Gülcü: “Yapay zekâyı tanımlamak ve kullanım alanlarını netleştirmek çok zor”
Yapay zekâ; bildiğimiz, şu ana kadar öğrendiğimiz, bilgisayarlarla ve teknolojilerle bire bir özdeşleşen, onlara benzeyen, onlar gibi bir şey değil. Yeni, farklı bir şeyden bahsediyoruz. O kadar farklı ki, anlaşılması da, kullanım alanlarının netleştirilmesi de çok zor. Belki bir benzetme ile anlatmak anlamayı biraz daha kolaylaştırabilir.
Az önce de vurguladığımız gibi öncelikle bir robot değil ama robot da olabilir. Tam olarak bir yazılım değil ama yazılım da olabilir. Bir site değil ama bir site olması da mümkün. Hem siber tarafı hem mekanik tarafı olan bir sibernetik aygıt mı? O da değil ve o da olabilir. Peki, hem o değil hem o olabilir dediğimiz şey; tüm bunları dikkate alınca, insan zekâsına benzetemez miyiz? Bence benzetebiliriz.
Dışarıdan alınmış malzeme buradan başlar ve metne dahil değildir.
/-! ## §4 Sectoral waves are exact top-degree Casimir eigenfields -/

/-- **Sectoral waves are exact top-degree eigenfields**: a field band-limited of degree `≤ L`
(`1 ≤ L`) which is an `L`-fold azimuthal wave, `J₃(J₃w) = −L² w` (the letter of
`Qlwave.IsAzimuthalWave L w`), satisfies `𝒞w = L(L+1) w` — its component of degree `≤ L−1` is an
`L`-fold wave band-limited of degree `L−1 < L`, hence zero by
`eq_zero_of_isBandLimited_of_azimuthalWave`. [cite: BullardGellman1954] (vector spherical
harmonics, `|m| ≤ j`; here projection-free). -/
theorem casimir_eq_smul_of_sectoral (hW : IsBandLimited L w)
    (hwave : ∀ y, angGen 2 (angGen 2 w) y = -(((L : ℝ) ^ 2) • w y)) (hL : 1 ≤ L) :
    casimir w = ((L : ℝ) * ((L : ℝ) + 1)) • w := by
  obtain ⟨K, rfl⟩ : ∃ K, L = K + 1 := ⟨L - 1, by omega⟩
  obtain ⟨c, hc⟩ : ∃ c : ℝ, c = (∏ j ∈ Finset.range (K + 1),
      ((((K : ℝ) + 1) * ((K : ℝ) + 2)) - (j : ℝ) * ((j : ℝ) + 1)))⁻¹ := ⟨_, rfl⟩
  have hws : ContDiff ℝ ∞ w := hW.1
  have hsplit : IsBandLimited K (fun x => w x - c • bandDefect K w x) := by
    rw [hc]; exact isBandLimited_sub_top hW
  obtain ⟨w₁, hw₁⟩ : ∃ w₁ : EuclideanSpace ℝ (Fin 3) → EuclideanSpace ℝ (Fin 3),
      w₁ = bandDefect K w := ⟨_, rfl⟩
  have hw₁s : ContDiff ℝ ∞ w₁ := hw₁ ▸ contDiff_bandDefect hws K
  have hC₁ : casimir w₁ = (((K : ℝ) + 1) * ((K : ℝ) + 2)) • w₁ := by
    rw [hw₁]; exact casimir_bandDefect_of_isBandLimited_succ hW
  have hwave₁ : ∀ y, angGen 2 (angGen 2 w₁) y = -((((K + 1 : ℕ) : ℝ) ^ 2) • w₁ y) := by
    rw [hw₁]; exact wave_bandDefect hws hwave K
  rw [← hw₁] at hsplit
  -- the remainder is a `(K+1)`-fold wave, band-limited of degree `K < K+1`, hence zero
  have hJw : Differentiable ℝ (angGen 2 w) := (contDiff_angGen hws 2).differentiable (by simp)
  have hJw₁ : Differentiable ℝ (angGen 2 w₁) := (contDiff_angGen hw₁s 2).differentiable (by simp)
  have hwave₂ : ∀ y, angGen 2 (angGen 2 (fun x => w x - c • w₁ x)) y =
      -((((K + 1 : ℕ) : ℝ) ^ 2) • (fun x => w x - c • w₁ x) y) := by
    intro y
    rw [angGen_sub_smul (hws.differentiable (by simp)) (hw₁s.differentiable (by simp)) c 2,
      angGen_sub_smul hJw hJw₁ c 2]
    simp only [hwave y, hwave₁ y, smul_sub, smul_neg]
    rw [smul_comm c ((((K + 1 : ℕ) : ℝ)) ^ 2) (w₁ y)]
    abel
  have hzero := eq_zero_of_isBandLimited_of_azimuthalWave hsplit hwave₂ (Nat.lt_succ_self K)
  have hwc : w = c • w₁ := by
    funext y
    have hy := congrFun hzero y
    simp only [Pi.zero_apply, sub_eq_zero] at hy
    rw [hy, Pi.smul_apply]
  rw [hwc, casimir_smul hw₁s c, hC₁, smul_comm]
  congr 1
  push_cast
  ring

/-- On a sectoral wave every band defect acts by the explicit scalar `∏_{j ≤ k}(L(L+1) − j(j+1))`.
[folklore] -/
theorem bandDefect_eq_smul_of_sectoral (hW : IsBandLimited L w)
    (hwave : ∀ y, angGen 2 (angGen 2 w) y = -(((L : ℝ) ^ 2) • w y)) (hL : 1 ≤ L) (k : ℕ) :
    bandDefect k w =
      (∏ j ∈ Finset.range (k + 1), ((L : ℝ) * ((L : ℝ) + 1) - (j : ℝ) * ((j : ℝ) + 1))) • w :=
  bandDefect_eq_smul_of_casimir_eq hW.1 (casimir_eq_smul_of_sectoral hW hwave hL) k

/-- **A sectoral wave is `L²`-orthogonal to every compactly supported field band-limited of degree
`≤ L−1`** (`IsCobandLimited (L-1) w`): the degree-`(L−1)` band defect acts on `w` by a positive
scalar and is symmetric (`integral_inner_bandDefect_comm`). Reading for the line
`Cruxes/RungBlowupCofinal/Lines/qlwave.lean`: a sectoral witness `(n = L)` of
`stub_meanwave_profiles_cofinal` / `stub_meanwave_rung_four` has its wave part `W` in the exact top
isotype of rung `L` — orthogonal to everything the lower rungs carry. [folklore] -/
theorem isCobandLimited_pred_of_sectoral (hW : IsBandLimited L w)
    (hwave : ∀ y, angGen 2 (angGen 2 w) y = -(((L : ℝ) ^ 2) • w y)) (hL : 1 ≤ L) :
    IsCobandLimited (L - 1) w := by
  obtain ⟨K, rfl⟩ : ∃ K, L = K + 1 := ⟨L - 1, by omega⟩
  rw [Nat.add_sub_cancel]
  intro ψ hψ hψc
  obtain ⟨p, hp⟩ : ∃ p : ℝ, p = ∏ j ∈ Finset.range (K + 1),
      ((((K : ℝ) + 1) * ((K : ℝ) + 2)) - (j : ℝ) * ((j : ℝ) + 1)) := ⟨_, rfl⟩
  have hp0 : 0 < p := by rw [hp]; exact prod_casimirGap_pos K
  have hB : bandDefect K w = p • w := by
    rw [bandDefect_eq_smul_of_sectoral hW hwave hL K, hp]
    congr 1
    refine Finset.prod_congr rfl fun j _ => ?_
    push_cast
    ring
  have hcomm := integral_inner_bandDefect_comm hW.1 K hψ.1 hψc
  have h0 : ∀ x, bandDefect K ψ x = 0 := hψ.2
  simp only [h0, inner_zero_right, integral_zero, hB, Pi.smul_apply, real_inner_smul_left] at hcomm
  rw [integral_const_mul] at hcomm
  exact (mul_eq_zero.1 hcomm).resolve_left hp0.ne'

end Summit.NavierStokesRegularity.AngularGalerkinLadderSectoralWave

end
Bizim, insan zekâsına özgü algılama sistemimiz var. İnsan zekâsına özgü algılama sistemini öğrenmiş, öğrenmeyi bilen, çoğul kavramları bilen, onları birbirine bağlayıp oradan bir takım kavramlar üretebilen, düşünebilen, saatlerce düşünüp, yeni şeyler üretebilen, fikir yürüten, sorunları çözen, iletişim kuran, çıkarsama yapan bir şeyden bahsediyoruz. Ve her şeyden önemlisi karar veriyor. Bu saydıklarımız yüksek bilişsel fonksiyonlardır. Yapay zekâ; algılama, öğrenme, çoğul kavramları bağlama, düşünme, fikir yürütme, sorun çözme, iletişim kurma, çıkarsama yapma, karar verme ve otonom davranışlar sergilemesi beklenen bir işletim sistemidir. Böyle bir teknik tanım verebiliriz.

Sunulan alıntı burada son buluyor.